======== Excerpted data

import Literature.AlgebraicGeometry.GroupSchemes.AffineGroupSchemeIsoSpec
import Literature.AlgebraicGeometry.GroupSchemes.AffineGroupSchemeBialgHom
import Literature.AlgebraicGeometry.GroupSchemes.GroupSchemeKernel
import HarnessLib

/-!
# The coordinate ring of the kernel of a homomorphism of affine group schemes: `Γ(Ker φ) ≅ Γ(G₁) ⧸ φ^*(Γ(G₂)⁺)·Γ(G₁)`

Layer `Literature/AlgebraicGeometry/GroupSchemes`, namespace `Literature.AlgebraicGeometry.GroupSchemes.AffineGroupScheme` (continues ★
`GroupSchemeKernel` — `ker φ = G₁ ×_{G₂,e} Spec R`, `kerι`, `kerLift` —, ★ `HopfIdealOfClosedSubgroup` — the ideal `ker Γ(i)` of a closed
subscheme `i : K ↪ G`, `K ≅ Spec (Γ(G) ⧸ ker Γ(i))`, points criterion —, ★ `AffineGroupSchemeIsoSpec` (`comap_one_eq : Γ(e) = η ∘ ε`) and ★
`AffineGroupSchemeBialgHom` (`ptEquiv_comp`)).  THEOREMS ONLY (no definition, no instance, no notation, no named fact, no `sorry`).  Cell
`hodgecm-mathlib` (D-0151), programme P6 «MOD», organ (K-alg) of B-p04 (g37) = the scheme half of the RANK CLAUSE of rider (a) (★
`CartierDualAnnihilator` p845459: `rk H^⊥ · rk H = rk G`), whose algebra half is A-p17 (g25)'s ★ `RingTheory/HopfAlgebra/FreeOverSubbialgebra`
(`dim A · dim (B ⧸ A⁺B) = dim B`).  Count-neutral Mathlib-side capital: HC_CM is proved only modulo the printed citations until rung 0 closes;
nothing here bears on it.

THE PRINT ([Waterhouse1979] §2.1 p. 14: «the kernel of `G → H` is represented by `A ⊗_B k = A ⧸ (I_B) A`, `I_B` the augmentation ideal of
`B = k[H]`»; [GortzWedhorn2020] Definition 4.45 (2): `Ker f = G ×_{H,e} S`; [Tate1997FiniteFlatGroupSchemes] (3.7)).  For ANY morphism
`φ : G₁ ⟶ G₂` of affine `R`-schemes into an AFFINE group object `G₂` of `SchemeOver R = Over (Spec R)` (no group structure on `G₁` and no
`IsMonHom φ` are needed: `Ker φ` is the fibre of `φ` over the unit section), write `Γ(φ) = Alg.comap φ : Γ(G₂) → Γ(G₁)`,
`ε₂ : Γ(G₂) → R` for the counit (★ `Alg.instHopfAlgebra`), and `J := (ker ε₂).map Γ(φ)` — the ideal of `Γ(G₁)` generated by `φ^*` of the
augmentation ideal.  THEN:

* §1 `Ker φ ↪ G₁` is a closed immersion and `Ker φ` is affine (`isClosedImmersion_kerι_left_of_isAffine`, `isAffine_ker_left`; ★
  `isClosedImmersion_kerι_left_of_isSeparated`, an affine `G₂ → Spec R` being separated);
* §2 `Γ(ι) ∘ Γ(φ) = η ∘ ε₂` (`comap_kerι_comp_comap`), whence `J ≤ ker Γ(ι)` (`map_ker_counit_le_ker_appTop_kerι`);
* §3 the algebra map of the unit point is `η ∘ ε` (`ptEquiv_one`); the test point `quotIncl G₁ J : Spec (Γ(G₁) ⧸ J) ↪ G₁` is killed by `φ`
  (`quotIncl_comp_eq_one`), so it factors through `Ker φ` (`exists_comp_kerι_eq_quotIncl`), whence `ker Γ(ι) ≤ J`;
* §4 HEAD **`ker_appTop_kerι_eq : ker Γ(ι : Ker φ → G₁) = (ker ε₂).map Γ(φ)`** — THE IDEAL OF THE KERNEL IS GENERATED BY `φ^*(Γ(G₂)⁺)` —, and
  its corollaries **`exists_algEquiv_quotient_alg_ker : Γ(G₁) ⧸ J ≃ₐ[R] Γ(Ker φ)`** (class of `y` ↦ `Γ(ι)(y)`),
  **`exists_iso_ker_comp_quotIncl_eq : Ker φ ≅ Spec (Γ(G₁) ⧸ J)` over `G₁`**, `finrank_alg_ker_eq : rk_R Γ(Ker φ) = rk_R (Γ(G₁) ⧸ J)`, and the
  points criterion `exists_comp_kerι_eq_iff_map_ker_counit_le` (a point of `G₁` factors through `Ker φ` iff its algebra map kills `J`).

## References
* [Waterhouse1979] W. C. Waterhouse, *Introduction to Affine Group Schemes*, GTM 66 (1979) — §2.1 (kernels, closed subgroups and Hopf ideals), p. 14.
* [GortzWedhorn2020] U. Görtz, T. Wedhorn, *Algebraic Geometry I: Schemes*, 2nd ed. (2020) — Definition 4.45 (2), p. 117.
* [GortzWedhorn2023] U. Görtz, T. Wedhorn, *Algebraic Geometry II* (2023) — (27.1.1), §(27.2) (pp. 606–607).
-/

set_option autoImplicit false

-- Mathlib's `Over`/`Scheme` APIs are stated across semireducible wrappers (as in the ★ `GroupSchemes/*` files).
set_option backward.isDefEq.respectTransparency false

universe u

open CategoryTheory CategoryTheory.Limits AlgebraicGeometry MonoidalCategory CartesianMonoidalCategory

noncomputable section

namespace Literature.AlgebraicGeometry.GroupSchemes

namespace AffineGroupScheme

open scoped MonObj

open Literature.AlgebraicGeometry.Motives Literature.NumberTheory.DiophantineGeometry GroupSchemeKernel

variable {R : Type u} [CommRing R]

/-! ## §1 `Ker φ ↪ G₁` is a closed immersion; `Ker φ` is affine -/

section Closed

variable {G₁ G₂ : SchemeOver R} [GrpObj G₂] [IsAffine G₂.left] (φ : G₁ ⟶ G₂)

/-- **`Ker φ ↪ G₁` is a closed immersion** for affine `G₂` (the unit section of the affine, hence separated, `G₂ → Spec R` is a closed
immersion; ★ `isClosedImmersion_kerι_left_of_isSeparated`). [cite: GortzWedhorn2020, Definition 4.45 (2), p. 117] -/
theorem isClosedImmersion_kerι_left_of_isAffine : IsClosedImmersion (kerι φ).left :=
  isClosedImmersion_kerι_left_of_isSeparated φ

/-- **`Ker φ` is affine** (a closed subscheme of the affine `G₁`). [cite: Waterhouse1979, §2.1 p. 14] -/
theorem isAffine_ker_left [IsAffine G₁.left] : IsAffine (ker φ).left :=
  haveI := isClosedImmersion_kerι_left_of_isAffine φ
  isAffine_left_of_isClosedImmersion (kerι φ)

end Closed

/-! ## §2 `Γ(ι) ∘ Γ(φ) = η ∘ ε₂`, so `φ^*(Γ(G₂)⁺)` dies on `Ker φ` -/

section Ideal

variable {G₁ G₂ : SchemeOver R} [GrpObj G₂] [IsAffine G₂.left] (φ : G₁ ⟶ G₂)

/-- **The algebra map of the trivial morphism `1 : T → G` is `η ∘ ε`** (`1 = (T → Spec R) ≫ e` and ★ `comap_one_eq : Γ(e) = η ∘ ε`).
[cite: GortzWedhorn2023, §(27.2) (27.2.1) (pp. 606–607)] -/
theorem comap_one_hom (T : SchemeOver R) :
    Alg.comap (1 : T ⟶ G₂) = (Algebra.ofId R (Alg T)).comp (Bialgebra.counitAlgHom R (Alg G₂)) := by
  rw [Hom.one_def, Alg.comap_comp, comap_one_eq, ← AlgHom.comp_assoc, Algebra.comp_ofId]

/-- **`Γ(ι) ∘ Γ(φ) = η ∘ ε₂`** for the inclusion `ι : Ker φ ↪ G₁` (`ι ≫ φ = 1`, ★ `kerι_comp`). [cite: Waterhouse1979, §2.1 p. 14] -/
theorem comap_kerι_comp_comap :
    (Alg.comap (kerι φ)).comp (Alg.comap φ) = (Algebra.ofId R (Alg (ker φ))).comp (Bialgebra.counitAlgHom R (Alg G₂)) := by
  rw [← Alg.comap_comp, kerι_comp, comap_one_hom]

/-- `Γ(ι)(Γ(φ)(a)) = ε₂(a) · 1`. [cite: Waterhouse1979, §2.1 p. 14] -/
theorem comap_kerι_comap_apply (a : Alg G₂) :
    Alg.comap (kerι φ) (Alg.comap φ a) = algebraMap R (Alg (ker φ)) (Bialgebra.counitAlgHom R (Alg G₂) a) := by
  rw [← AlgHom.comp_apply, comap_kerι_comp_comap]
  rfl

/-- **`J := (ker ε₂).map Γ(φ) ≤ ker Γ(ι)`**: the pull-back of the augmentation ideal of `Γ(G₂)` dies on `Ker φ`. [cite: Waterhouse1979, §2.1 p. 14] -/
theorem map_ker_counit_le_ker_appTop_kerι :
    (RingHom.ker (Bialgebra.counitAlgHom R (Alg G₂))).map (Alg.comap φ) ≤ (RingHom.ker (kerι φ).left.appTop.hom : Ideal (Alg G₁)) := by
  rw [Ideal.map_le_iff_le_comap]
  intro a ha
  rw [RingHom.mem_ker] at ha
  rw [Ideal.mem_comap, RingHom.mem_ker]
  change Alg.comap (kerι φ) (Alg.comap φ a) = 0
  rw [comap_kerι_comap_apply, ha, map_zero]

/-! ## §3 The test point `Spec (Γ(G₁) ⧸ J) ↪ G₁` is killed by `φ`, so it factors through `Ker φ` -/

variable {R' : Type u} [CommRing R'] [Algebra R R']

/-- **The algebra map of the unit point `1 ∈ G(Spec R′)` is `η ∘ ε`** (★ `groupLaw_one`, ★ `CorepGroupLaw.one_eq`, ★ `counitAlgHom_alg_eq`).
[cite: GortzWedhorn2023, §(27.2) (27.2.1) (pp. 606–607)] -/
theorem ptEquiv_one : ptEquiv G₂ R' (1 : specOver R R' ⟶ G₂) = (Algebra.ofId R R').comp (Bialgebra.counitAlgHom R (Alg G₂)) := by
  rw [← groupLaw_one, CorepGroupLaw.one_eq, counitAlgHom_alg_eq]

/-- **`ε₂` splits `Γ(G₂) = R·1 ⊕ ker ε₂`**: `a - ε₂(a)·1 ∈ ker ε₂`. [cite: Waterhouse1979, §2.1 p. 14] -/
theorem sub_algebraMap_counit_mem_ker (a : Alg G₂) :
    a - algebraMap R (Alg G₂) (Bialgebra.counitAlgHom R (Alg G₂) a) ∈ RingHom.ker (Bialgebra.counitAlgHom R (Alg G₂)) := by
  rw [RingHom.mem_ker, map_sub, AlgHom.commutes, Algebra.algebraMap_self_apply, sub_self]

/-- **`(Γ(G₁) ↠ Γ(G₁) ⧸ J) ∘ Γ(φ) = η ∘ ε₂`**: modulo `J`, `Γ(φ)` is the trivial character. [cite: Waterhouse1979, §2.1 p. 14] -/
theorem mkₐ_comp_comap_eq :
    (Ideal.Quotient.mkₐ R ((RingHom.ker (Bialgebra.counitAlgHom R (Alg G₂))).map (Alg.comap φ))).comp (Alg.comap φ) =
      (Algebra.ofId R _).comp (Bialgebra.counitAlgHom R (Alg G₂)) := by
  ext a
  rw [AlgHom.comp_apply, AlgHom.comp_apply, Ideal.Quotient.mkₐ_eq_mk]
  have h : a = (a - algebraMap R (Alg G₂) (Bialgebra.counitAlgHom R (Alg G₂) a)) +
      algebraMap R (Alg G₂) (Bialgebra.counitAlgHom R (Alg G₂) a) := (sub_add_cancel a _).symm
  conv_lhs => rw [h]
  rw [map_add, map_add, AlgHom.commutes, Ideal.Quotient.eq_zero_iff_mem.mpr
    (Ideal.mem_map_of_mem _ (sub_algebraMap_counit_mem_ker a)), zero_add]
  rfl

variable [IsAffine G₁.left]

/-- **The test point `Spec (Γ(G₁) ⧸ J) ↪ G₁` is killed by `φ`**: `quotIncl G₁ J ≫ φ = 1` (both sides have algebra map `η ∘ ε₂`).
[cite: Waterhouse1979, §2.1 p. 14] -/
theorem quotIncl_comp_eq_one :
    quotIncl G₁ ((RingHom.ker (Bialgebra.counitAlgHom R (Alg G₂))).map (Alg.comap φ)) ≫ φ = 1 := by
  apply (ptEquiv G₂ _).injective
  rw [ptEquiv_comp, ptEquiv_quotIncl, mkₐ_comp_comap_eq, ptEquiv_one]

/-- Hence the test point factors through `Ker φ` (★ `kerLift`). [cite: GortzWedhorn2020, Definition 4.45 (2), p. 117] -/
theorem exists_comp_kerι_eq_quotIncl :
    ∃ v : specOver R (Alg G₁ ⧸ (RingHom.ker (Bialgebra.counitAlgHom R (Alg G₂))).map (Alg.comap φ)) ⟶ ker φ,
      v ≫ kerι φ = quotIncl G₁ ((RingHom.ker (Bialgebra.counitAlgHom R (Alg G₂))).map (Alg.comap φ)) :=
  ⟨kerLift _ (quotIncl_comp_eq_one φ), kerLift_ι _ _⟩

/-- **`ker Γ(ι) ≤ J`**: the ideal of `Ker φ` is contained in `φ^*(Γ(G₂)⁺)·Γ(G₁)` (points criterion ★ `exists_comp_eq_iff_ker_appTop_le` at the
test point, whose algebra map `Γ(G₁) ↠ Γ(G₁) ⧸ J` has kernel `J`). [cite: Waterhouse1979, §2.1 p. 14] -/
theorem ker_appTop_kerι_le_map_ker_counit :
    (RingHom.ker (kerι φ).left.appTop.hom : Ideal (Alg G₁)) ≤ (RingHom.ker (Bialgebra.counitAlgHom R (Alg G₂))).map (Alg.comap φ) := by
  haveI := isClosedImmersion_kerι_left_of_isAffine φ
  haveI := isAffine_ker_left φ
  intro a ha
  have h := ((exists_comp_eq_iff_ker_appTop_le (kerι φ) _).mp (exists_comp_kerι_eq_quotIncl φ)) ha
  rw [RingHom.mem_ker, AlgHom.toRingHom_eq_coe, AlgHom.coe_toRingHom, ptEquiv_quotIncl, Ideal.Quotient.mkₐ_eq_mk,
    Ideal.Quotient.eq_zero_iff_mem] at h
  exact h

/-! ## §4 HEAD: the ideal of `Ker φ` is `φ^*(Γ(G₂)⁺)·Γ(G₁)`; `Γ(Ker φ) ≅ Γ(G₁) ⧸ J`; `Ker φ ≅ Spec (Γ(G₁) ⧸ J)` -/

/-- **HEAD — THE IDEAL OF THE KERNEL: `ker Γ(ι : Ker φ ↪ G₁) = (ker ε₂).map Γ(φ)`** ([Waterhouse1979] §2.1: «`Ker (G → H)` is represented by
`A ⧸ I_B A`»). [cite: Waterhouse1979, §2.1 p. 14] [cite: GortzWedhorn2020, Definition 4.45 (2), p. 117] -/
theorem ker_appTop_kerι_eq :
    (RingHom.ker (kerι φ).left.appTop.hom : Ideal (Alg G₁)) = (RingHom.ker (Bialgebra.counitAlgHom R (Alg G₂))).map (Alg.comap φ) :=
  le_antisymm (ker_appTop_kerι_le_map_ker_counit φ) (map_ker_counit_le_ker_appTop_kerι φ)

/-- **`Γ(G₁) ⧸ φ^*(Γ(G₂)⁺)·Γ(G₁) ≃ₐ[R] Γ(Ker φ)`**, the class of `y` going to `Γ(ι)(y)` (★ `exists_algEquiv_quotient_ker_appTop`).
[cite: Waterhouse1979, §2.1 p. 14] -/
theorem exists_algEquiv_quotient_alg_ker :
    ∃ e : (Alg G₁ ⧸ (RingHom.ker (Bialgebra.counitAlgHom R (Alg G₂))).map (Alg.comap φ)) ≃ₐ[R] Alg (ker φ),
      ∀ y : Alg G₁, e (Ideal.Quotient.mk _ y) = (kerι φ).left.appTop.hom y := by
  haveI := isClosedImmersion_kerι_left_of_isAffine φ
  haveI := isAffine_ker_left φ
  obtain ⟨e, he⟩ := exists_algEquiv_quotient_ker_appTop (kerι φ)
  refine ⟨(Ideal.quotientEquivAlgOfEq R (ker_appTop_kerι_eq φ)).symm.trans e, fun y => ?_⟩
  rw [AlgEquiv.trans_apply, ← he y]
  rfl

/-- **`Ker φ ≅ Spec (Γ(G₁) ⧸ φ^*(Γ(G₂)⁺)·Γ(G₁))` OVER `G₁`**: an `R`-isomorphism `e` with `e.hom ≫ quotIncl G₁ J = ι`
(★ `exists_iso_comp_quotIncl_ker_appTop_eq`). [cite: Waterhouse1979, §2.1 p. 14] [cite: GortzWedhorn2020, Definition 4.45 (2), p. 117] -/
theorem exists_iso_ker_comp_quotIncl_eq :
    ∃ e : ker φ ≅ specOver R (Alg G₁ ⧸ (RingHom.ker (Bialgebra.counitAlgHom R (Alg G₂))).map (Alg.comap φ)),
      e.hom ≫ quotIncl G₁ ((RingHom.ker (Bialgebra.counitAlgHom R (Alg G₂))).map (Alg.comap φ)) = kerι φ := by
  haveI := isClosedImmersion_kerι_left_of_isAffine φ
  haveI := isAffine_ker_left φ
  have h := exists_iso_comp_quotIncl_ker_appTop_eq (kerι φ)
  rw [ker_appTop_kerι_eq φ] at h
  exact h

/-- **Rank bookkeeping: `rk_R Γ(Ker φ) = rk_R (Γ(G₁) ⧸ φ^*(Γ(G₂)⁺)·Γ(G₁))`.** [cite: Waterhouse1979, §2.1 p. 14] -/
theorem finrank_alg_ker_eq :
    Module.finrank R (Alg (ker φ)) =
      Module.finrank R (Alg G₁ ⧸ (RingHom.ker (Bialgebra.counitAlgHom R (Alg G₂))).map (Alg.comap φ)) := by
  obtain ⟨e, -⟩ := exists_algEquiv_quotient_alg_ker φ
  exact e.toLinearEquiv.finrank_eq.symm

/-- **Points criterion**: a point `u : Spec R′ → G₁` factors through `Ker φ` iff its algebra map kills `φ^*(Γ(G₂)⁺)` (equivalently, iff
`u ≫ φ = 1`, ★ `kerLift`). [cite: Waterhouse1979, §2.1 p. 14] -/
theorem exists_comp_kerι_eq_iff_map_ker_counit_le (u : specOver R R' ⟶ G₁) :
    (∃ v : specOver R R' ⟶ ker φ, v ≫ kerι φ = u) ↔
      (RingHom.ker (Bialgebra.counitAlgHom R (Alg G₂))).map (Alg.comap φ) ≤ RingHom.ker (ptEquiv G₁ R' u).toRingHom := by
  haveI := isClosedImmersion_kerι_left_of_isAffine φ
  haveI := isAffine_ker_left φ
  rw [← ker_appTop_kerι_eq φ]
  exact exists_comp_eq_iff_ker_appTop_le (kerι φ) u

end Ideal

end AffineGroupScheme

end Literature.AlgebraicGeometry.GroupSchemes

end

================

### What is needed
Please return exactly the lines from the opening line of the data above through the line with "Spec (Γ(G) ⧸", both included and nothing else.

### Solved exercise
import Literature.AlgebraicGeometry.GroupSchemes.AffineGroupSchemeIsoSpec
import Literature.AlgebraicGeometry.GroupSchemes.AffineGroupSchemeBialgHom
import Literature.AlgebraicGeometry.GroupSchemes.GroupSchemeKernel
import HarnessLib

/-!
# The coordinate ring of the kernel of a homomorphism of affine group schemes: `Γ(Ker φ) ≅ Γ(G₁) ⧸ φ^*(Γ(G₂)⁺)·Γ(G₁)`

Layer `Literature/AlgebraicGeometry/GroupSchemes`, namespace `Literature.AlgebraicGeometry.GroupSchemes.AffineGroupScheme` (continues ★
`GroupSchemeKernel` — `ker φ = G₁ ×_{G₂,e} Spec R`, `kerι`, `kerLift` —, ★ `HopfIdealOfClosedSubgroup` — the ideal `ker Γ(i)` of a closed
subscheme `i : K ↪ G`, `K ≅ Spec (Γ(G) ⧸ ker Γ(i))`, points criterion —, ★ `AffineGroupSchemeIsoSpec` (`comap_one_eq : Γ(e) = η ∘ ε`) and ★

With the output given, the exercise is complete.